The network attempts to deliver that 100 Mb, damaging performance of other flows that can have even more priority, unless we attempt to police the flows using QoS techniques.
Although RSVP with Traffic Engineering (TE), (performance optimization of operational RSVP networks), is expected to be an important application in this problematic [7] an extended RSVP-TE protocol can be used in a much wider context for performance improvement. In this way, MPLS-TE is providing fast networks but with no local flow control, so assuming that devices are not going to fail or there will be no data loss.

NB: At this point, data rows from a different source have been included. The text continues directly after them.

/-! ### Kumar–Saraf 2017, Thm. 1.2 / Thm. 8.10, as printed (named fact, D-0014) -/

/-- NAMED FACT (**Kumar–Saraf 2017, Thm. 1.2 (Main Theorem) = Thm. 8.10**, all fields): "There
exists an explicit family of polynomials (over `𝔽`) of degree `n` and in `N = n^{O(1)}` variables
in `VP`, such that any homogeneous `ΣΠΣΠ` circuit computing it has size at least `n^{Ω(√n)}`",
the polynomial being `IMM` — the `(1,1)` entry of the product of `n` generic `ñ × ñ` matrices,
`ñ = n⁵` (§8.1–§8.2), Thm. 8.10: "Any homogeneous `ΣΠΣΠ` circuit computing the polynomial `IMM`
has size at least `2^{Ω(√n log n)}`." Rendered over the depth-4 measure `homDepthFourCircuitSize`
of this file and the trace form `immPoly (n^c) n k` of `StandardFamilies.lean` (a
zero-substitution image of which is the `(1,1)` entry; see the module docstring for the size
conventions): for every field `k` there are `c`, `n₀` and `ε > 0` with
`⌈n^{ε√n}⌉ ≤ homDepthFourCircuitSize (immPoly (n^c) n k)` for all `n ≥ n₀`. This is the
printed statement; the tree's earlier rendering `kumar_saraf_imm_depth4` (`IMMDepthFour.lean`)
quantifies over the larger class of homogeneous product-depth-2 (= depth-5) circuits and is
therefore a STRONGER assertion than print (it implies this one:
`kumar_saraf_imm_depth4.homDepthFour`). Users take `(h : kumarSaraf2017_imm_homDepthFour)`.
[cite: KumarSaraf2017, Thm. 1.2 and Thm. 8.10] -/
def kumarSaraf2017_imm_homDepthFour : Prop :=
  ∀ (k : Type) [Field k], ∃ (c n₀ : ℕ) (ε : ℝ), 0 < ε ∧ ∀ n : ℕ, n₀ ≤ n →
    ((⌈(n : ℝ) ^ (ε * Real.sqrt n)⌉₊ : ℕ) : ℕ∞) ≤ homDepthFourCircuitSize (immPoly (n ^ c) n k)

However, resource failures and unexpected congestion cause a great part of lost traffic. In these cases, upper layers protocols will request lost data retransmissions at end points, but the time interval to obtain retransmitted data can be significant. For some types of services with special requirements of delay and reliability, as stock-exchange data or medical information, MPLS is not able to ensure that performance will not be worse due to lost traffic end-to-end retransmissions.
In this work we describe a set of extensions to MPLS RSVP-TE signaling required to support GoS over MPLS. This technique will allow to offer Guarantee of Service to privileged data flows [8], allowing discarded packets due to congestion to be locally recovered, avoiding in this way, as far as possible, end to end retransmissions requested by upper layers.
Following section shows what is GoS and how it can be applied to privileged flows in an MPLS domain. In the third section we study the RSVP-TE extensions to transport GoS information through a MPLS domain. In fourth section an analysis of the proposal is shown and finally this article concludes indicating the contributions of the research.
II. GOS OVER MPLS
The GoS capacities for a MPLS privileged data flow is the capacity of a particular node to local recovering of discarded packets belonging to the data flow. This work proposes up to four GoS levels (see Table I), codified with two bits; so each packet can be marked with this information throughout all the route. A greater GoS level implies a greater probability that a packet can be found in the GoS buffer of any node it has been passing through. Thus the need of end to end retransmissions is avoided, recovering lost data in a much rather local environment.